Every year there are some things that do well in my garden and some things that don’t. Some of my failures (and successes) are weather related, sometimes its related to the cultivar that I’ve planted and some times my successes and failures are related to my planting strategies. I discuss this extensively my book, “The All You Can Eat Gardening Handbook” because there are many things that you can beat yourself up over, but many are out of your control. When you grow organically, like I do, there is also the pest variable too, which can throw you for a curve.
Most years Colorado Potato Beetles are my nemesis and they take a huge toll on my potatoes. This year I saw one adult that I gleefully squished, and that was it. No eggs. No larvae. No damage. It was weird. Especially after such a mild winter, I assumed they would be problematic, hiding out in debris and over wintering well, but such was not the case. I don’t understand this. The last few years I’ve had no problems with my cucurbits … my vines like cucumbers, squash, pumpkins and melons. This year they are overrun with Squash Beetles. They have done major damage to all these plants and I have had to devote lots of time to keep them in check while at the same time the drought has forced me to focus on watering. I get a sense I’ve had about 3 generations of these Squash Beetles going through their life cycle in this heat.
Over the years I’ve had some luck and managed to grow some big onions but during the last few years it’s been useless. I plant small onion bulbs and I harvest only marginally bigger ones. This year I wanted to figure out what I was doing wrong. I thought perhaps that I just wasn’t planting them early enough. So this spring I got them in really early. The earliest I’ve ever planted them before.
And the crop is absolutely outstanding! I’ve got to widen the doorframes to get my head through since my ego is so inflated by the onion harvest this year. Every year something thrives at Sunflower Farm and this year it’s onions and in the words of George Costanza from Seinfeld, “I’m over the moon” about it!
As I’ve analyzed the difference over the last few years I realize the mistake I’ve made. I plant most of my onions from bulbs. I find this just gives them a real head start over using seed or transplanting from our own seed that we started early. What’s happened every spring is that as I’m planting the peas and radishes and other early things I’ve just thought, “well the onions are bulbs, they’ll just start whenever I put them in so it doesn’t really matter. They’ll be fine, when I finally get them in.” It turns out that timing really matters.

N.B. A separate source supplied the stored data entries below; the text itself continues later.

import Summits.Ventures.PercRepro.RankLevelSetLevelNineGXForm
import Summits.Ventures.PercRepro.RankLevelSetCoreNineOfFormGX
import Summits.Ventures.PercRepro.RankLevelSetCoreNineLargeCorankGX
import Summits.Ventures.PercRepro.RankLevelSetLevelEightGX
import Summits.Ventures.PercRepro.S3SixWindow

/-!
# PercRepro — THEOREM C₉ ON THE GIANT-EXACT COUNT: C-025 AT LEVEL `9` FOR EVERY FINITE MATROID AND EVERY `p ≥ 237`
(p2, gen 35; a feeder for S4 — the top of the `q = 9` window, from `292`)

p2 g34's level-`9` quartic chain (RankLevelSetLevelNineQuart, `c025_nine_large_quart'`: `p ≥ 292`) re-assembled on p8 g18's
GIANT-EXACT count (`S2.ncard_eRk_eq_ncard_le_le_giant_exact`, S2GiantExactCount), exactly as the level-`8` chain of
RankLevelSetLevelEightGX: every cell `(p, d)`, `10 ≤ d ≤ 350`, closes at the UNIFORM base `p ≥ 237` (the 341 polynomial
certificates of RankLevelSetLevelNineGXArith{AA…}, the exact tails of RankLevelSetLevelNineGXTails{A…}, the dispatcher
`gx_form_nine`), and the large-corank regime closes from corank `351` (`largeNine_all_gx`); the row `236` fails at the cells
`(236, 150)` and `(236, 151)` (the `159`-point rank-`8` flats through `σ_m·Π_E`).
* **`c025_core_nine_bounded_corank_gx`** — the `e`-free core at level `9`, corank `10 ≤ d ≤ 350`, rank `p ≥ 237`;
* **`c025_nine_of_eight_gx_from`** — for every `P ≥ 237`: level `8` for all `p ≥ P` implies level `9` for all `p ≥ P + 1`;
* **`c025_nine_at_two_thirty_seven`** — level `9` at rank `237`, every finite matroid (the per-rank wrapper
  `rls_succ_large_at 8 9 237` on level `8` at `236`, `c025_eight_large_gx'`);
* **`c025_nine_large_gx'`** — UNCONDITIONAL over the tree: level `9` for every `p ≥ 237`; **`c025_nine_large_gx`** the same
  in the literal `C025` body.
Axioms: standard.
-/

open scoped Matroid

namespace PercRepro

namespace ThmN

open Set

variable {α : Type}

/-- **The `e`-free core at level `9`, corank `10 ≤ d ≤ 350`, rank `p ≥ 237`, on the giant-exact count**: the form of the cell
from `gx_form_nine` through `c025_core_nine_of_form_gx`. -/
theorem c025_core_nine_bounded_corank_gx (M : Matroid α) [M.Finite] (p d : ℕ) (hp : 237 ≤ p) (hd10 : 10 ≤ d)
    (hd350 : d ≤ 350) (hR : M.eRank = (p : ℕ∞)) (hn : M.E.ncard = p + d)
    (hfree : ∀ e ∈ M.E, ∃ A ⊆ M.E \ {e}, e ∉ M.closure A ∧ e ∉ M.closure ((M.E \ {e}) \ A)) :
    RLS M p 9 :=
  c025_core_nine_of_form_gx M p d hd10 hR hn hfree (gx_form_nine d hd10 hd350 p hp (p + d) (by omega))

/-- **THEOREM C₉ ON THE GIANT-EXACT COUNT, GIVEN LEVEL `8` FROM `P`**: for every `P ≥ 237`, level `8` for all `p ≥ P` implies
level `9` for all `p ≥ P + 1` (the core at corank `10 ≤ d ≤ 350` by `c025_core_nine_bounded_corank_gx`, at corank `≥ 351` by
`c025_core_nine_large_corank_gx`; the coranks `≤ 9` are `U = ∅` or Theorem M). -/
theorem c025_nine_of_eight_gx_from (P : ℕ) (hP : 237 ≤ P)
    (h8 : ∀ (M : Matroid α) [M.Finite] (p : ℕ), P ≤ p → RLS M p 8) :
    ∀ (M : Matroid α) [M.Finite] (p : ℕ), P + 1 ≤ p → RLS M p 9 := by
  intro M _ p hp
  refine rls_succ_large (α := α) 8 9 P ?_ ?_ ?_ M p hp (by omega)
  · intro M' _ p' hP' _
    exact h8 M' p' hP'
  · intro M' _ p' _ hn _
    rcases Nat.lt_or_ge M'.E.ncard (p' + 9) with h | h
    · exact RLS_of_ncard_lt M' h
    · exact RLS_of_ncard_eq M' (by omega)
  · intro M' _ p' hP' hR hbig _ hfree
    rcases Nat.lt_or_ge M'.E.ncard (p' + 351) with h | h
    · exact c025_core_nine_bounded_corank_gx M' p' (M'.E.ncard - p') (by omega) (by omega) (by omega) hR
        (by omega) hfree
    · exact c025_core_nine_large_corank_gx M' p' (by omega) hR (by omega) hfree

/-- **Level `9` at rank `237`, every finite matroid**: `rls_succ_large_at 8 9 237` on level `8` at `236`
(`c025_eight_large_gx'`), the coranks `≤ 9` (`U = ∅` or Theorem M) and the core at `237`. -/
theorem c025_nine_at_two_thirty_seven (M : Matroid α) [M.Finite] : RLS M 237 9 := by
  refine rls_succ_large_at (α := α) 8 9 237 (by norm_num)
    (fun M _ => c025_eight_large_gx' M 236 (by norm_num)) ?_ ?_ M
  · -- corank `≤ 9`: `U = ∅` or Theorem M
    intro M _ hn
    rcases Nat.lt_or_ge M.E.ncard (237 + 9) with h | h
    · exact RLS_of_ncard_lt M h
    · exact RLS_of_ncard_eq M (by omega)
  · -- the core at corank `≥ 10`
    intro M _ hR hbig hfree
    rcases Nat.lt_or_ge M.E.ncard (237 + 351) with h | h
    · exact c025_core_nine_bounded_corank_gx M 237 (M.E.ncard - 237) (le_refl _) (by omega) (by omega) hR
        (by omega) hfree
    · exact c025_core_nine_large_corank_gx M 237 (le_refl _) hR (by omega) hfree

/-- **THEOREM C₉ AT `237`, UNCONDITIONAL OVER THE TREE**: every finite matroid satisfies C-025 at level `9` for every
`p ≥ 237` — the row `237` by `c025_nine_at_two_thirty_seven`, the rows `≥ 238` through the wrapper at `P = 237` on level `8`
for `p ≥ 126` (`c025_eight_large_gx'`). -/
theorem c025_nine_large_gx' (M : Matroid α) [M.Finite] (p : ℕ) (hp : 237 ≤ p) : RLS M p 9 := by
  rcases Nat.lt_or_ge p 238 with h | h
  · have h237 : p = 237 := by omega
    subst h237
    exact c025_nine_at_two_thirty_seven M
  · exact c025_nine_of_eight_gx_from 237 (by norm_num)
      (fun M' _ p' hp' => c025_eight_large_gx' M' p' (by omega)) M p h

/-- The same in the literal `C025` body: `phiK p 9 · #U(p, 9) ≤ #Y(p, 9)` for every finite matroid and every `p ≥ 237`. -/
theorem c025_nine_large_gx (M : Matroid α) [M.Finite] (p : ℕ) (hp : 237 ≤ p) :
    phiK p 9 * ({A : Set α | A ⊆ M.E ∧ M.eRk A = (p : ℕ∞) ∧ M.eRk (M.E \ A) = (9 : ℕ∞)}.ncard : ℚ) ≤
      ({A : Set α | A ⊆ M.E ∧ (9 : ℕ∞) < M.eRk A ∧ M.eRk A < (p : ℕ∞)}.ncard : ℚ) :=
  c025_nine_large_gx' M p hp

end ThmN

end PercRepro
/-- `√Δ` is irrational. [folklore] -/
theorem irrational_rt (hΔ : IsDisc Δ) : Irrational (rt Δ) := QuadIrr.irrational_sqrt hΔ.nsq

/-- `⌊√Δ⌋ < √Δ < ⌊√Δ⌋ + 1` with `⌊√Δ⌋ = Nat.sqrt Δ`, strict below because `Δ` is not a square. [folklore] -/
theorem nat_sqrt_lt_rt (hΔ : IsDisc Δ) : (Nat.sqrt Δ : ℝ) < rt Δ ∧ rt Δ < Nat.sqrt Δ + 1 := by
  refine ⟨?_, Real.real_sqrt_lt_nat_sqrt_succ⟩
  rcases (Real.nat_sqrt_le_real_sqrt (a := Δ)).lt_or_eq with h | h
  · exact h
  · exact absurd h ((irrational_rt hΔ).ne_nat _).symm

/-! ### Evaluation: linearity, multiplicativity, injectivity -/

/-- `ev` is `ℤ`-linear. [folklore] -/
theorem ev_lin (Δ : ℕ) (t : ℝ) (x y : ℤ) (p r : ℤ × ℤ) :
    ev Δ t (lin x y p r) = x * ev Δ t p + y * ev Δ t r := by
  unfold ev lin; push_cast; ring

/-- `ev` is multiplicative at `t = ±√Δ` (`ω_t² = σ ω_t + c_ω`). [cite: JacobsonWilliams2008, §4.1] -/
theorem ev_omul (hΔ : IsDisc Δ) {t : ℝ} (ht : t ^ 2 = Δ) (p q : ℤ × ℤ) :
    ev Δ t (omul Δ p q) = ev Δ t p * ev Δ t q := by
  have h4 : (4 : ℝ) * cw Δ = Δ - sig Δ := by exact_mod_cast four_mul_cw hΔ
  have hs : (sig Δ : ℝ) * sig Δ = sig Δ := by exact_mod_cast sig_sq Δ
  unfold ev omul; push_cast
  linear_combination ((p.2 : ℝ) * q.2 / 4) * h4 + ((p.2 : ℝ) * q.2 / 4) * hs - ((p.2 : ℝ) * q.2 / 4) * ht

/-- `ev t p = 0` forces `p = 0` when `t` is irrational. [folklore] -/
theorem eq_zero_of_ev_eq_zero {t : ℝ} (ht : Irrational t) {p : ℤ × ℤ} (h : ev Δ t p = 0) : p = (0, 0) := by
  unfold ev at h
  obtain ⟨x, y⟩ := p
  simp only at h
  by_cases hy : y = 0
  · subst hy
    simp only [Int.cast_zero, zero_mul, add_zero, Int.cast_eq_zero] at h
    simp [h]
  · exfalso
    have hy' : (y : ℝ) ≠ 0 := by exact_mod_cast hy
    have h2 : (y : ℝ) * t = -(2 * x + y * sig Δ) := by linear_combination 2 * h
    have : t = ((-(2 * x + y * sig Δ) : ℤ) : ℝ) / ((y : ℤ) : ℝ) := by
      rw [eq_div_iff hy']; push_cast; linear_combination h2
    exact (irrational_iff_ne_rational t).mp ht _ _ hy this

/-- `ev` is injective at an irrational `t`. [folklore] -/
theorem ev_injective {t : ℝ} (ht : Irrational t) {p q : ℤ × ℤ} (h : ev Δ t p = ev Δ t q) : p = q := by
  have h0 : ev Δ t (lin 1 (-1) p q) = 0 := by rw [ev_lin]; push_cast; linarith
  have := eq_zero_of_ev_eq_zero ht h0
  obtain ⟨p1, p2⟩ := p
  obtain ⟨q1, q2⟩ := q
  simp only [lin, Prod.mk.injEq] at this
  obtain ⟨h1, h2⟩ := this
  refine Prod.ext ?_ ?_
  · show p1 = q1; omega
  · show p2 = q2; omega

/-- `-√Δ` is irrational. [folklore] -/
theorem irrational_neg_rt (hΔ : IsDisc Δ) : Irrational (-rt Δ) := (irrational_rt hΔ).neg

/-! ### Minima and frames -/

/-- **Minimum of `𝒪_Δ`** (Jacobson–Williams §5.1): `θ ≠ 0` and no nonzero `β ∈ 𝒪` has `|β| < |θ|` and
`|β̄| < |θ̄|`. [cite: JacobsonWilliams2008, §5.1 (reduced ideal; minima)] -/
def IsMin (Δ : ℕ) (p : ℤ × ℤ) : Prop :=
  ev Δ (rt Δ) p ≠ 0 ∧ ∀ q : ℤ × ℤ, ev Δ (rt Δ) q ≠ 0 → |ev Δ (rt Δ) q| < |ev Δ (rt Δ) p| →
    |ev Δ (-rt Δ) p| ≤ |ev Δ (-rt Δ) q|

/-- `p, r` span `ℤ²`. [folklore] -/
def Spans (p r : ℤ × ℤ) : Prop := ∀ q : ℤ × ℤ, ∃ x y : ℤ, q = lin x y p r

/-- Two vectors spanning `ℤ²` are linearly independent: `x p + y r = 0` forces `x = y = 0`
(the change-of-basis matrix has determinant `±1`). [folklore] -/
theorem Spans.lin_eq_zero {p r : ℤ × ℤ} (h : Spans p r) {x y : ℤ} (h0 : lin x y p r = (0, 0)) :
    x = 0 ∧ y = 0 := by
  obtain ⟨X, Y, hX⟩ := h (1, 0)
  obtain ⟨X', Y', hX'⟩ := h (0, 1)
  simp only [lin, Prod.mk.injEq] at hX hX' h0
  obtain ⟨h1, h2⟩ := hX
  obtain ⟨h3, h4⟩ := hX'
  obtain ⟨h5, h6⟩ := h0
  have hdet : (X * Y' - Y * X') * (p.1 * r.2 - p.2 * r.1) = 1 := by
    linear_combination (-(X' * p.2 + Y' * r.2)) * h1 - h4 + (X * p.2 + Y * r.2) * h3
  have hne : p.1 * r.2 - p.2 * r.1 ≠ 0 := right_ne_zero_of_mul_eq_one hdet
  have hx : x * (p.1 * r.2 - p.2 * r.1) = 0 := by linear_combination r.2 * h5 - r.1 * h6
  have hy : y * (p.1 * r.2 - p.2 * r.1) = 0 := by linear_combination p.1 * h6 - p.2 * h5
  exact ⟨(mul_eq_zero.mp hx).resolve_right hne, (mul_eq_zero.mp hy).resolve_right hne⟩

The harvest took 3 days with the size and number of them. I planted 10 times what I usually plant since I needed some for the CSA but in my wildest dreams I never expected these results. And as usual I didn’t leave enough space between each onion. Why would I? I’m so used to them being medium size. This didn’t matter too much, but I did notice in areas where I harvested a number of really large onions that were too close together, they seem a bit soft where they were touching another bulb, which may affect how well they store. I’ll keep my eye on this. But since we’ve got 8 weeks left in the CSA I will be using these onions up pretty quickly.
I’ll also be giving CSA members the teardrop-shaped onions over the next few weeks to use up. I find the onions that haven’t taken on the nice round onion shape don’t store as well. So for the next little while we’ll all be using the ones that won’t store well, then I’ll switch to the best for the last few weeks of deliveries.
We have been getting great feedback from CSA members, which is really gratifying. As the boxes go out the door each week I sometimes forget how they must look to someone receiving them. I have a tendency to dwell on the vegetables that haven’t done well, the weeds, how dusty my soil gets in a drought, etc. But what really counts is what goes out the door and it’s been very presentable. We got rave reviews about the corn last week.
I’m thinking when people get these large onions they’re going to think “well that Cam, he is a market gardener, so naturally he knows how to grow big onions.” Well sort of. I do now. I’ve done it before and finally figured out what you need to do to maximize the likelihood of a good outcome.
This is something I stress in both “Thriving During Challenging Times” and the gardening book. Growing vegetables in itself is not difficult. You need some strategies to increase the odds that things will grow well and that’s what my gardening book does. But mostly you need practice and it doesn’t matter how big your garden is. You just need to get seeds in the ground and watch what works and what doesn’t. And when things don’t turn out you’ve got to consciously try a new strategy the following year. Every year I have some vegetable that has not done well previously that I’m determined to master and so I focus on it. This year it was onions and I must say the results are pretty outstanding.
We’ve got onions drying on racks in the kitchen, in the barn and in the garage. And every time I walk by them I get a little buzz on. As the summer heat winds down it’ll be this buzz that ultimately will inspire me to entertain having a garden next year because if you’d asked me in July I would have screamed “NEVER AGAIN!” And the cycle of life, and gardening, continues.
“Oh look, there’s Cam Mather, he grows really great onions!” That’s right, I’m an expert! At least this year I am.